As a junior in 2003, Nnabuife had a breakout season and became one of the top defensive football players in Conference USA. After being moved from safety to linebacker, he led the 2003 SMU Mustangs football team with 80 tackles and was named the team's Defensive MVP. He also earned honorable mention All-Conference honors. In a November 2003 game against Nevada, Nnabuife tied an NCAA record with two fumble returns for touchdown in the same game—one for 95 yards and another for 17 yards. Both fumble returns against Nevada came in the third quarter. The record was set while Nnabuife was playing in only his second game at linebacker, and the 95-yard fumble return also set a school record for the longest fumble return. Nnabuife also had 12 tackles and returned an interception for a touchdown against Boise State in 2003. In SMU's 2003 game against Rice, Nnabuife had a team-season-high 17 tackles.

In July 2005, College Football News named Nnabuife to its pre-season All-Conference USA team at the defensive end position. The publication ranked Nnabuife as the 14th best player in Conference USA. In his senior year, Nnabuife recorded 53 total tackles and tied for first on team with four interceptions for team-high 119 in return yards.

In May 2006, Nnabuife signed as an undrafted free agent with the Oakland Raiders.
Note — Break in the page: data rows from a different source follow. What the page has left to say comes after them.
import Summits.HodgeConjecture.HodgeConjecture.Theorems.SixfoldHodgeTypes
import HarnessLib

/-!
# TABLE X (dimension 6) — STATUS v1 of the 31 Hodge-type rows after the cell's jobs (J1–J8, L1–L3, each ×2)

Cell `pub-hodgeav-hg6` (LADDER-HodgeAV row 2, director-hodge req-37 (A) Q2b), lead g0, 2026-08-28. HONEST FRAMING: HC,
`HC_AV`, `HC_CM`, H2 are NOT proved; `HC_CM` is HELD and is only a displayed binder — after the cover v3
(`TableX.hcAtDim_six_of_tableX_cmSplit`, `Theorems/SixfoldTableXCover.lean`) NARROWED to the non-simple CM sixfolds.
Markman 2025 Thm. 1.5.1 is UNREFEREED (Koike 2004 / Schoen 1998 are its refereed instances for `k = ℚ(i)`, `ℚ(√-3)`).
This module is BOOKKEEPING (decidable data + `decide` audits), no geometry: it re-labels the 31 tokens of
`Theorems/SixfoldHodgeTypes.lean` (v0 verdicts, kept as landed — the tree is append-only) with their v1 STATUS, i.e.
the
v0 verdict refined by the cell's engine jobs, every load-bearing number confirmed by two method-disjoint engines
(dossier `TABLE-X-g6-v1.md`, `jobs/`). What changed: the v0 verdict `weilCarrier` splits into `weilSplit` (rows 11,
17,
19, 20, 22, 27: EVERY member absolutely split — jobs J5 / J5-×2, ring2's typed `isSplitWeilType_*` lemmas) and
`weilMixed`
(rows 7, 9, 13: an intrinsic member-level invariant decides — jobs J2-bis / J5, each ×2); row 15 (degenerate simple
CM)
becomes `cmSplit` (decided modulo Markman₆ + the displayed CM-splitness hypothesis of COR-CM's
`CorCM.CMSixfoldSplit.hodgeDegenerateCMSixfold_of_markmanSixfolds_of_cmSplit`; generation `B³ = D³ ⊕ W_k` is a kernel
theorem, re-confirmed by job J8); the binder status disappears from the simple rows (`cmMixed` = row 29 = the narrowed
binder). Tokens, `exc₂`, `exc₃` are those of the v0 module (imported, unchanged).

## Status vocabulary (`Status`)
* `print`, `cert`, `weilLower`, `floorProduct`, `cmKernel`, `residueK3P`, `empty` — as the v0 verdicts of the same
  name
  (`Theorems/SixfoldHodgeTypes.lean`);
* `weilSplit`    — the row carries sixfold Weil classes `W_k` (`k` imaginary quadratic acting with multiplicities
                   `(3,3)`) and EVERY member is ABSOLUTELY SPLIT (some `K`-symmetrised hyperplane class is hyperbolic:
                   a factor of odd `k`-rank rescales the Landherr class to `[-1]` — ring2's typed
                   `isSplitWeilType_prod_of_odd_dim` / `_odd_prod_curve` / `_fourfold_prod_curve_prod_curve`, and the
                   constructive totally positive rescaling on the simple row 11; jobs J5 / J5-×2, 120/120 and 243/243
                   exact instances) ⇒ the whole row lies in the printed range
                   (`Markman2025_weilClasses_algebraic_hyperbolicSixfold`, UNREFEREED; Schoen `d = 3` / Koike `d = 1`
                   refereed) and the hypothesis of `WeilTypeLadder.NonsplitSixfolds` is never met on it;
* `weilMixed`    — Weil carrier decided PER MEMBER by an intrinsic invariant: row 7 `ℚ(√-Nrd T) ↪ D` (J2-bis), row 9
                   the component class `δ`, row 13 `-N_{F₀/ℚ}(det H_F) ∈ N(kˣ)` (J5): split members ⇒ printed range,
                   NON-split members ⇒ residue R-W6 = `WeilTypeLadder.NonsplitSixfolds` (rung H2; nothing in print);
* `cmSplit`      — simple CM sixfold DEGENERATE (balanced `(3,3)` over exactly one `k ⊂ F`; 21 of 280 type-orbits):
                   its exceptional classes are EXACTLY the Weil plane `W_k` (`B³ = D³ ⊕ W_k`) and the tree decides the
                   row MODULO Markman's hyperbolic-sixfold statement AND the displayed CM-splitness hypothesis `hS`
                   (COR-CM note CM-WEIL-SPLIT Theorem A: every `k`-balanced CM type carries a split polarization;
                   note-level, not a kernel theorem), consumed by the cover v3 — the row has LEFT the `HC_CM` binder;
                   nothing about `HC_CM` is proved;
* `cmMixed`      — non-simple CM sixfolds (interacting CM products): nondegenerate members kernel-decided, degenerate
                   members under the displayed (narrowed) binder — the ONLY rows it still carries; job J10 tabulates
                   them.

## What is checked (by `decide`)
`status_card_suffices` / `status_card_printedRange` / `status_card_residual` / `status_card_empty` (15 / 7 / 7 / 2);
`status_exc_eq_zero_of_suffices`; `status_exc_ne_zero_of_residual` (every residual or printed-range row carries an
exceptional class); `status_weil_exc₃` (every Weil-carrier row has `exc₂ = 0 < exc₃`); the residual and printed-range
token lists.

## References
* [MoonenZarhin1999LowDim] B. Moonen, Yu. Zarhin, Math. Ann. 315 (1999), Thm. 0.1, §5; arXiv:math/9901113.
* [Markman2025SecantWeil] E. Markman, arXiv:2502.03415, Thm. 1.5.1 (preprint, unrefereed).
* [Markman2025SurveySecant] E. Markman, arXiv:2509.23403, Cor. 1.3 (under review).
* [vanGeemen1994HodgeAV] B. van Geemen, LNM 1594 (1994), Lemma 5.2, 5.4, (5.4.1), Thm. 6.12.
* [Schoen1998HodgeWeilAddendum] C. Schoen, Compositio Math. 114 (1998). [Koike2004WeilHodge] K. Koike, Canad. Math.
  Bull. 47 (2004).
* [OMeara1963] O. T. O'Meara, *Introduction to Quadratic Forms* (1963), 71:19.
-/

set_option linter.dupNamespace false

namespace Summit.HodgeConjecture.HodgeConjecture.TableX

/-- Status codes of TABLE X v1 (see the module docstring). [folklore] -/
inductive Status
  | print | cert | weilLower | floorProduct | cmKernel
  | weilSplit | weilMixed | residueK3P | cmSplit | cmMixed | empty
  deriving DecidableEq, Repr

open Token Status

/-- The status function of TABLE X v1 (2026-08-28, after the cell's jobs J1–J8 and their ×2 partners). [folklore] -/
def status : Token → Status
  | simpleI1 => print | simpleI2 => print | simpleI3 => print | simpleI6 => print
  | simpleII1 => print | simpleII3 => print
  | simpleIII1 => weilMixed
  | simpleIV11 => print
  | weilGeneral33 => weilMixed
  | simpleIV21other => print | simpleIV21Weil => weilSplit
  | simpleIV31generic => cert | simpleIV31Weil => weilMixed
  | cmSimpleNondeg => cmKernel | cmSimpleDeg33 => cmSplit
  | exS5 => print | exY5k32 => weilSplit | exY5k41 => cert
  | y3xY3k => weilSplit | e2xY4k31 => weilSplit | e3xY3k21 => weilLower | y3xZ3cm => weilSplit
  | sxY4Ecyclic => residueK3P | sxY4ED4aligned => residueK3P | sxY4ED4other => cert
  | ek1ek2xY4Ebiquad => residueK3P | ek2xY4Mbiquad => weilSplit
  | nonInteracting => floorProduct | cmProducts => cmMixed
  | cmRankLeFive => empty | vacuous => empty

/-- "Suffices" verdicts: known methods (print / certificate / lower-dimensional Weil classes / floor / CM kernel
theorems) decide every member. [folklore] -/
def Status.suffices : Status → Bool
  | print | cert | weilLower | floorProduct | cmKernel => true
  | _ => false

/-- "Printed range" status: every member is decided by the sixfold Weil-class facts in print (Markman 2025,
UNREFEREED for general `k`; Koike / Schoen refereed for `k = ℚ(i)`, `ℚ(√-3)`) — for `cmSplit` additionally modulo the
displayed CM-splitness hypothesis `hS` (note-level). [folklore] -/
def Status.printedRange : Status → Bool
  | weilSplit | cmSplit => true
  | _ => false

/-- "Residual" verdicts: the row carries, for some members, a named residue (R-W6, R-K3P) or the binder `HC_CM`.
[folklore] -/
def Status.residual : Status → Bool
  | weilMixed | residueK3P | cmMixed => true
  | _ => false

/-- 15 rows are decided by known methods. [folklore] -/
theorem status_card_suffices : (Finset.univ.filter fun t => (status t).suffices).card = 15 := by decide

/-- 7 rows lie entirely in the printed sixfold Weil range (6 split Weil carriers + the degenerate simple CM row).
[folklore] -/
theorem status_card_printedRange : (Finset.univ.filter fun t => (status t).printedRange).card = 7 := by decide

/-- 7 rows carry, for some members, a named residue or the (narrowed) binder. [folklore] -/
theorem status_card_residual : (Finset.univ.filter fun t => (status t).residual).card = 7 := by decide

/-- 2 rows are provably empty in dimension 6. [folklore] -/
theorem status_card_empty : (Finset.univ.filter fun t => status t = empty).card = 2 := by decide

/-- Every token has one of the four statuses. [folklore] -/
theorem status_suffices_or_printedRange_or_residual_or_empty (t : Token) :
    (status t).suffices = true ∨ (status t).printedRange = true ∨ (status t).residual = true ∨
      status t = empty := by
  revert t; decide

/-- Consistency: a "suffices" row other than the `weilLower` row has no exceptional classes in `B²`, `B³`. [folklore] -/
theorem status_exc_eq_zero_of_suffices (t : Token) (h : (status t).suffices = true) (h' : status t ≠ weilLower) :
    exc₂ t = 0 ∧ exc₃ t = 0 := by
  revert t; decide

/-- Consistency: every residual or printed-range row carries an exceptional class. [folklore] -/
theorem status_exc_ne_zero_of_residual (t : Token) (h : (status t).residual = true ∨ (status t).printedRange = true) :
    exc₂ t ≠ 0 ∨ exc₃ t ≠ 0 := by
  revert t; decide

/-- Consistency: every Weil-carrier row (split or mixed) has `B² = D²` and a non-zero exceptional part in `B³`.
[folklore] -/
theorem status_weil_exc₃ (t : Token) (h : status t = weilSplit ∨ status t = weilMixed) : exc₂ t = 0 ∧ 0 < exc₃ t := by
  revert t; decide

/-- The residual tokens, listed: the type-III(1), general-`(k,δ)` and sextic-`P33` simple Weil rows, the three
K3-partner rows and the CM-product row (the narrowed binder). [folklore] -/
theorem status_residual_tokens :
    (Finset.univ.filter fun t => (status t).residual) =
      {simpleIII1, weilGeneral33, simpleIV31Weil, sxY4Ecyclic, sxY4ED4aligned, ek1ek2xY4Ebiquad, cmProducts} := by
  decide

/-- The printed-range Weil rows, listed. [folklore] -/
theorem status_printedRange_tokens :
    (Finset.univ.filter fun t => (status t).printedRange) =
      {simpleIV21Weil, cmSimpleDeg33, exY5k32, y3xY3k, e2xY4k31, y3xZ3cm, ek2xY4Mbiquad} := by
  decide

end Summit.HodgeConjecture.HodgeConjecture.TableX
After being released by Oakland, he signed with the Green Bay Packers in October 2006 and became part of the team's practice squad. He made his first big play with the Packers when he intercepted a forward pass deep thrown deep downfield by quarterback Aaron Rodgers. However, he did not play in any regular season games with the Packers and in February 2007 the Packers allocated him to the Cologne Centurions of the NFL Europe. Nnabuife made the roster of the Centurions for the 2007 season. In September 2007, Nnabuife was released by the Packers organization.

His younger brother Bryant Nnabuife played college football for Blinn College (2007) and the University of California, Berkeley (2008–2010). He also play professional football for the Arizona Cardinals, Toronto Argonauts and the Spokane Shocks.